■ THE PROBLEM:
Gather all lines with "Literature" from the records.

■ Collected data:

=-=-=-=-=

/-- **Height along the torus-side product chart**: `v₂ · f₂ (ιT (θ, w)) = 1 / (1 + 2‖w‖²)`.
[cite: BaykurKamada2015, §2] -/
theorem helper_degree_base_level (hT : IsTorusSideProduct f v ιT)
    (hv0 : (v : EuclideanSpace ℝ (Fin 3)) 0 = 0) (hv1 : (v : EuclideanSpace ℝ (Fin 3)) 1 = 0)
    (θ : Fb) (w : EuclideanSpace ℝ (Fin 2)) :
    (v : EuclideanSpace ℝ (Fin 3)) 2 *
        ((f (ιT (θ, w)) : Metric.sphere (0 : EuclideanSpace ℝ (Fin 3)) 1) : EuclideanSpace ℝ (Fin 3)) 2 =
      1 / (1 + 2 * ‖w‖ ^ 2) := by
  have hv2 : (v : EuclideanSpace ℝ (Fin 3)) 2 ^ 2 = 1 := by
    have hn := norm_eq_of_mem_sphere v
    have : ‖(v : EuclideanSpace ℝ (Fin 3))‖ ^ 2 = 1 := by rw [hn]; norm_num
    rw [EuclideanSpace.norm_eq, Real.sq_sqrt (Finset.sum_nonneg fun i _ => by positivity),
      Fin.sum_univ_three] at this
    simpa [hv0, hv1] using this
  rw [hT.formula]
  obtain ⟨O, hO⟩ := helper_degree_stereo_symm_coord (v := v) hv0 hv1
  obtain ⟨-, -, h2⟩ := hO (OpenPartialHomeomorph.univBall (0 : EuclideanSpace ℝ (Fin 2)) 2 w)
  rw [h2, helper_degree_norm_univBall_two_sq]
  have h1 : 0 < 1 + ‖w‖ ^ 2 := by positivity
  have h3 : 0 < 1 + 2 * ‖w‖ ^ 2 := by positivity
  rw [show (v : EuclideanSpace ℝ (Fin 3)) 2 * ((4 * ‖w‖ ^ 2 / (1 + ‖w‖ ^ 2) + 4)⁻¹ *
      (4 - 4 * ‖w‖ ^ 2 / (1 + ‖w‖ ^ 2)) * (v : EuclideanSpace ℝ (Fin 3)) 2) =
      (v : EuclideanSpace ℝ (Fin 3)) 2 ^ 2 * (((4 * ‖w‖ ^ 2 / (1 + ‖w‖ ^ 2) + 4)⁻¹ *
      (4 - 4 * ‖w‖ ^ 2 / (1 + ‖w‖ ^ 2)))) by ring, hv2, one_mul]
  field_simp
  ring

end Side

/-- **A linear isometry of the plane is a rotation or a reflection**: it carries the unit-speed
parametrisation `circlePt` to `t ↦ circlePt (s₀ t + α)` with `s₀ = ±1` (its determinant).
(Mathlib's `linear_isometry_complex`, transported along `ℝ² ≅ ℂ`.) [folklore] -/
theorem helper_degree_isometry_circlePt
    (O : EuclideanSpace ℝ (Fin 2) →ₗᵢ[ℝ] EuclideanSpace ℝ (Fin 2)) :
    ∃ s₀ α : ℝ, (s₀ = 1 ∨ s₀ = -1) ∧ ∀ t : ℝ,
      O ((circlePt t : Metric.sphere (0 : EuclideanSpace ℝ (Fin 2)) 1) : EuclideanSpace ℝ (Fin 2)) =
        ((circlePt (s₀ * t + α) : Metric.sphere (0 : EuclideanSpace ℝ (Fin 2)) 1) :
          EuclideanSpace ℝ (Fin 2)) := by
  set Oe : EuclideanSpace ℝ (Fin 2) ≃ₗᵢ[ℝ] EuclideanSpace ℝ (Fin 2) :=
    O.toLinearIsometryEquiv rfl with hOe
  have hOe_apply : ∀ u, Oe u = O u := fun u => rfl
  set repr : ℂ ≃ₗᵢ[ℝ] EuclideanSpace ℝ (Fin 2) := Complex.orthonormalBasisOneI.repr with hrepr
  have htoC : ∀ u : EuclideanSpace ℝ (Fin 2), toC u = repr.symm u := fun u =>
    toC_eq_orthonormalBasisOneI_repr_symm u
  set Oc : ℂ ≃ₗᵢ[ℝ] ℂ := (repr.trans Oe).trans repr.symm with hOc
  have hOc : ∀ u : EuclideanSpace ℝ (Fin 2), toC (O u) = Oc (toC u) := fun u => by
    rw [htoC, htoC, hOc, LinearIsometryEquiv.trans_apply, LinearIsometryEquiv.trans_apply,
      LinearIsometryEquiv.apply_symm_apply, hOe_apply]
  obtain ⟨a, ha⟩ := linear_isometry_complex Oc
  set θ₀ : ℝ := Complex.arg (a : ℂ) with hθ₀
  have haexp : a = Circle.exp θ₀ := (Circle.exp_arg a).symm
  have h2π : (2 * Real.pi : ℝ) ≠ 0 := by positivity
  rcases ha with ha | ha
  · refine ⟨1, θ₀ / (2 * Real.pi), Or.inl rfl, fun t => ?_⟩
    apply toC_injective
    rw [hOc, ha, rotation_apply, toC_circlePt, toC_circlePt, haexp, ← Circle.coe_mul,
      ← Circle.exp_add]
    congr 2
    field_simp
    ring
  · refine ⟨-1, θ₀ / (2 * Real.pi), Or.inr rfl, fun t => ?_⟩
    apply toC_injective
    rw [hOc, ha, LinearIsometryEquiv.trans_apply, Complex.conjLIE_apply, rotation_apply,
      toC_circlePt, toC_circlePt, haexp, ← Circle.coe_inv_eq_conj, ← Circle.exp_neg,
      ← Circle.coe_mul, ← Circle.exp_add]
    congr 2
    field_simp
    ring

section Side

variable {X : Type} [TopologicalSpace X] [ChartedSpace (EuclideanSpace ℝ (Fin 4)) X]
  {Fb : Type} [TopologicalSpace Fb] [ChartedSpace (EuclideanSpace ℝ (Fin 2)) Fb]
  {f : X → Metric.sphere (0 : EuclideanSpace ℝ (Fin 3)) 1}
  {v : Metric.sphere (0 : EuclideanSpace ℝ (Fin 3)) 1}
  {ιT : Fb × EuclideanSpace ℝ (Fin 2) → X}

=-=-=-=-=

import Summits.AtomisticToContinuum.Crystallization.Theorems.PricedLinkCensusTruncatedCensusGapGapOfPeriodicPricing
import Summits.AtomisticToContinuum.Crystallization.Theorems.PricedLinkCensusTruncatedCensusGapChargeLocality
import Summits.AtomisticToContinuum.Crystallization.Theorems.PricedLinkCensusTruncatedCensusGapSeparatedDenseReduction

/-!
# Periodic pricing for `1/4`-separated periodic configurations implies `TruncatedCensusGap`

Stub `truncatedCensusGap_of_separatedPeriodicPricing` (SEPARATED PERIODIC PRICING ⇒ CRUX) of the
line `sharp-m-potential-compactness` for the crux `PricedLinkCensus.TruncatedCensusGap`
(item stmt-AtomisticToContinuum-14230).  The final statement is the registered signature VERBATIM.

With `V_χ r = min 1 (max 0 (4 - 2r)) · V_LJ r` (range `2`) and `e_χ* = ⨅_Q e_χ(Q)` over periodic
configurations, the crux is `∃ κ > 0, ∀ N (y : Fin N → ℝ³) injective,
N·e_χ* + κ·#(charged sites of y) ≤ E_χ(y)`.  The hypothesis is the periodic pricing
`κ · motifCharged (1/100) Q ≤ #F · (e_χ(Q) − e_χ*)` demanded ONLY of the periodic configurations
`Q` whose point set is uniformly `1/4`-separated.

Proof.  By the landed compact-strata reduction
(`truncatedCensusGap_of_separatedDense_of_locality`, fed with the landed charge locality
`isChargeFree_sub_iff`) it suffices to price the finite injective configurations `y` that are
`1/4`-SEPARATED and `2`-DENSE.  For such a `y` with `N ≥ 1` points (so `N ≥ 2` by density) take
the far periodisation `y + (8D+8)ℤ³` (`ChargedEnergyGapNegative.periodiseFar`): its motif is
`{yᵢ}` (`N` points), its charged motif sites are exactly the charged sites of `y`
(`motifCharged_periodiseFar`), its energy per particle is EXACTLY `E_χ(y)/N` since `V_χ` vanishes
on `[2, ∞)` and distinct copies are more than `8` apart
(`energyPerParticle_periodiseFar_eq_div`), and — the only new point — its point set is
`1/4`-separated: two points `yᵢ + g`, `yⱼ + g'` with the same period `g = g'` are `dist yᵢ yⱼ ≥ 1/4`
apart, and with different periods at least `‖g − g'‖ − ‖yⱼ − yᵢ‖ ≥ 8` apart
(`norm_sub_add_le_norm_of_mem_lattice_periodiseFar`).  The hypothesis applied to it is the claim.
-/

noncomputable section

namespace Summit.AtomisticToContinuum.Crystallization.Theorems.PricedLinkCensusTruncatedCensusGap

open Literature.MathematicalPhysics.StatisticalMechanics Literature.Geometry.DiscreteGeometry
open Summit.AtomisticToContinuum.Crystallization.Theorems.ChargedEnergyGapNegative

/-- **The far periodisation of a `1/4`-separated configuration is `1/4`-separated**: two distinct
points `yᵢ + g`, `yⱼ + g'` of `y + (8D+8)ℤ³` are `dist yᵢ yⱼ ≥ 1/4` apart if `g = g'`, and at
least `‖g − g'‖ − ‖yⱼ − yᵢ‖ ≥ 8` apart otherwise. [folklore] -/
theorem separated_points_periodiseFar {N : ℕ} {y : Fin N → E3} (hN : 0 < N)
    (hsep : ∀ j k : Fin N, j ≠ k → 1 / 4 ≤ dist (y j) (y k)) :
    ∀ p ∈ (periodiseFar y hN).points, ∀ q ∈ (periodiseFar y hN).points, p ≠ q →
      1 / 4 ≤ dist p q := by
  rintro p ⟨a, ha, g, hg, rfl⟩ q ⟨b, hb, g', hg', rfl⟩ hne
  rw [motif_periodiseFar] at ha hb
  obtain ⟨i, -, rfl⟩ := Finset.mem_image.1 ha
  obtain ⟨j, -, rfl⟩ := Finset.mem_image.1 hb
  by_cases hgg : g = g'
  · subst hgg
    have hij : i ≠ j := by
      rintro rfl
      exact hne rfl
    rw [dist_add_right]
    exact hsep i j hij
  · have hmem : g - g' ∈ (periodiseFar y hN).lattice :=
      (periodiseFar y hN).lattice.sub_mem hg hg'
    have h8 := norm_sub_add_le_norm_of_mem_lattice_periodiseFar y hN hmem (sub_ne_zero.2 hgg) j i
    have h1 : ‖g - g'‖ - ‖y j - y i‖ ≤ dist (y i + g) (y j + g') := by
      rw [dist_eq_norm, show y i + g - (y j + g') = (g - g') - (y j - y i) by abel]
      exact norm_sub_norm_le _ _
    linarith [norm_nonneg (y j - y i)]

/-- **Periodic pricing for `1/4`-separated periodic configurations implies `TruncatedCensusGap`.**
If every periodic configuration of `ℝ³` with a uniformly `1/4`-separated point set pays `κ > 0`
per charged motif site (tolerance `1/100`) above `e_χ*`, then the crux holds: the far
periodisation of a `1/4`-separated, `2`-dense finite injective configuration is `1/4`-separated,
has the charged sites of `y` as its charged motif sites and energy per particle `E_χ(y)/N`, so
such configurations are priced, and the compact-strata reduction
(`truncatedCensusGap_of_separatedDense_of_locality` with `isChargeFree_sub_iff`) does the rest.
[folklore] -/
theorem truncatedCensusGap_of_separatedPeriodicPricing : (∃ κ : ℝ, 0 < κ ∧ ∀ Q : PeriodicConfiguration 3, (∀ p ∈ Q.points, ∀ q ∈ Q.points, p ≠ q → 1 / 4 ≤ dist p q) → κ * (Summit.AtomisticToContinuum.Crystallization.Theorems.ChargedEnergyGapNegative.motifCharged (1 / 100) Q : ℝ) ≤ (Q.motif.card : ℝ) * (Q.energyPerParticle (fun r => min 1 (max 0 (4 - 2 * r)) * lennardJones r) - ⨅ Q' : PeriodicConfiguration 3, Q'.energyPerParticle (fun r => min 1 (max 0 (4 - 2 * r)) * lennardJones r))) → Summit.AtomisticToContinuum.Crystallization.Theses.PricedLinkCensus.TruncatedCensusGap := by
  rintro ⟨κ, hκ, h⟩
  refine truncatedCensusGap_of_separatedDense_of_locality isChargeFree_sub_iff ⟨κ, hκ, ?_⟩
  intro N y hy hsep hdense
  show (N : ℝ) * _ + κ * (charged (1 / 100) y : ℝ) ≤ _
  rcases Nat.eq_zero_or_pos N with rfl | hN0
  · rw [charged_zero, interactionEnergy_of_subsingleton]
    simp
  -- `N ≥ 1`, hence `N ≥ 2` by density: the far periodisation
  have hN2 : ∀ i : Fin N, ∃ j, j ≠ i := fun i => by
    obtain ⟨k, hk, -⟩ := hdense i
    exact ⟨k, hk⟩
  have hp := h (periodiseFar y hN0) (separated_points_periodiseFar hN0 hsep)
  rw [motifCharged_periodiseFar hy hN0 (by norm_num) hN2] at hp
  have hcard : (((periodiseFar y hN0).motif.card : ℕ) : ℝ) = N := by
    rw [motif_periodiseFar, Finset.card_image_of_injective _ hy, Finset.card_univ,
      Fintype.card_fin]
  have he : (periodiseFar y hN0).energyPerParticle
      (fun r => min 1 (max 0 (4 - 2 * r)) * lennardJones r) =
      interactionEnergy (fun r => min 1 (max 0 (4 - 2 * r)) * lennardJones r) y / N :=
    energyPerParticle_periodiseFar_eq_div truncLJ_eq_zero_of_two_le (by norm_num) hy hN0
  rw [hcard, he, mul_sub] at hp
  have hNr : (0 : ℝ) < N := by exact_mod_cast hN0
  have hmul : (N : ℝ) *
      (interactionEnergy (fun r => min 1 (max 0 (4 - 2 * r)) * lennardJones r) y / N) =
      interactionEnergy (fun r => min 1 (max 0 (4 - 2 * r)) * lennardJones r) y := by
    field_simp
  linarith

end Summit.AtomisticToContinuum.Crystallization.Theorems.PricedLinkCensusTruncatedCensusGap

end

=-=-=-=-=

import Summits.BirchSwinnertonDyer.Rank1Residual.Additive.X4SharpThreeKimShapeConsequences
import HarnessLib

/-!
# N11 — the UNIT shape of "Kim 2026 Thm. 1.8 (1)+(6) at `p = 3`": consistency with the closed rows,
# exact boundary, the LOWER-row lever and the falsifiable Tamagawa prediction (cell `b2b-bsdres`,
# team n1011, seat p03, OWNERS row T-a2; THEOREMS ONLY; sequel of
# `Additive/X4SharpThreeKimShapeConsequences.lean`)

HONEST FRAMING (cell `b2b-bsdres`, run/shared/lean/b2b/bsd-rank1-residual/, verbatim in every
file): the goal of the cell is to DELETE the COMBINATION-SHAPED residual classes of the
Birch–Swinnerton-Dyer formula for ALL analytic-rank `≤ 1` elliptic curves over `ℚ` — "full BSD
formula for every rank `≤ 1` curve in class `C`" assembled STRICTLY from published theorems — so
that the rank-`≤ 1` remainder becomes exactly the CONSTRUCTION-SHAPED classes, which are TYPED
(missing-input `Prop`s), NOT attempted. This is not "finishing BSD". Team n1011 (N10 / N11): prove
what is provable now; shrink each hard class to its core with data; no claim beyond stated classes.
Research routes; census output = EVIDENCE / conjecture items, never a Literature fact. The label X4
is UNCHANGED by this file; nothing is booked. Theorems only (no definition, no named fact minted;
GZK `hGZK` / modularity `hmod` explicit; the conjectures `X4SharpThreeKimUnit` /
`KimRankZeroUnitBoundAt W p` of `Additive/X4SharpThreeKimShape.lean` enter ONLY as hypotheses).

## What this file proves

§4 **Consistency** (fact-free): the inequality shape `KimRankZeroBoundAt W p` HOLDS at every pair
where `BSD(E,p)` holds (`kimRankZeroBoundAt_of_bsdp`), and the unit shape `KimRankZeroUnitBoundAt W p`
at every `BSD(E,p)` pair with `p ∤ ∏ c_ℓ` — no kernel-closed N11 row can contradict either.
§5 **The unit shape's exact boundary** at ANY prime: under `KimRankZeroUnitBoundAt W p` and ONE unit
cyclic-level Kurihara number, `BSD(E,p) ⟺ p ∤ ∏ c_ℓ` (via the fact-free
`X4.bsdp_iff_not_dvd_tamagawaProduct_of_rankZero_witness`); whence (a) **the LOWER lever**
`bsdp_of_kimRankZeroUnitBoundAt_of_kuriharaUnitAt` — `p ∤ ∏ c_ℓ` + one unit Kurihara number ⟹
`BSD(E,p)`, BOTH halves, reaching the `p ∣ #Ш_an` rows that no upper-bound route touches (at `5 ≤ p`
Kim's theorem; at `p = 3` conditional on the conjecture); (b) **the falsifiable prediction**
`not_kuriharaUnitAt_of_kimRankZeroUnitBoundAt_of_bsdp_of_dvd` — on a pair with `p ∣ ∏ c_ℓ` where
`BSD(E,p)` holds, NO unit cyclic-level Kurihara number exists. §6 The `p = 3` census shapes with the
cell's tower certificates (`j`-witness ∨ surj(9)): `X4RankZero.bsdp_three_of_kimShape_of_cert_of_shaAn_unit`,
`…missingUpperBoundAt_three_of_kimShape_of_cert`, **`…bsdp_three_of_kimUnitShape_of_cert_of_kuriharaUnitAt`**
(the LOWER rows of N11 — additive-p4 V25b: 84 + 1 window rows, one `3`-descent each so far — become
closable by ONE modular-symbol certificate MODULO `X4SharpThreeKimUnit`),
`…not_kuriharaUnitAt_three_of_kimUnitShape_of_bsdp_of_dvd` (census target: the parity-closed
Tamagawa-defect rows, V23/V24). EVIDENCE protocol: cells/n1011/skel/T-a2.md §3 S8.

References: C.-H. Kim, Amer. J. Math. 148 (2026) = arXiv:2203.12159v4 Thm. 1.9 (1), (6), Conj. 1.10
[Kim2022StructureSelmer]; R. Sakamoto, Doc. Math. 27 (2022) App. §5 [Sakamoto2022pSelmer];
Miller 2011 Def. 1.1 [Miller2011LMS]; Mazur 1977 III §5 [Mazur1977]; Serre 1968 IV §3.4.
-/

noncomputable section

=-=-=-=-=

■ ANSWER SPACE:
open Literature.MathematicalPhysics.StatisticalMechanics Literature.Geometry.DiscreteGeometry
Research routes; census output = EVIDENCE / conjecture items, never a Literature fact. The label X4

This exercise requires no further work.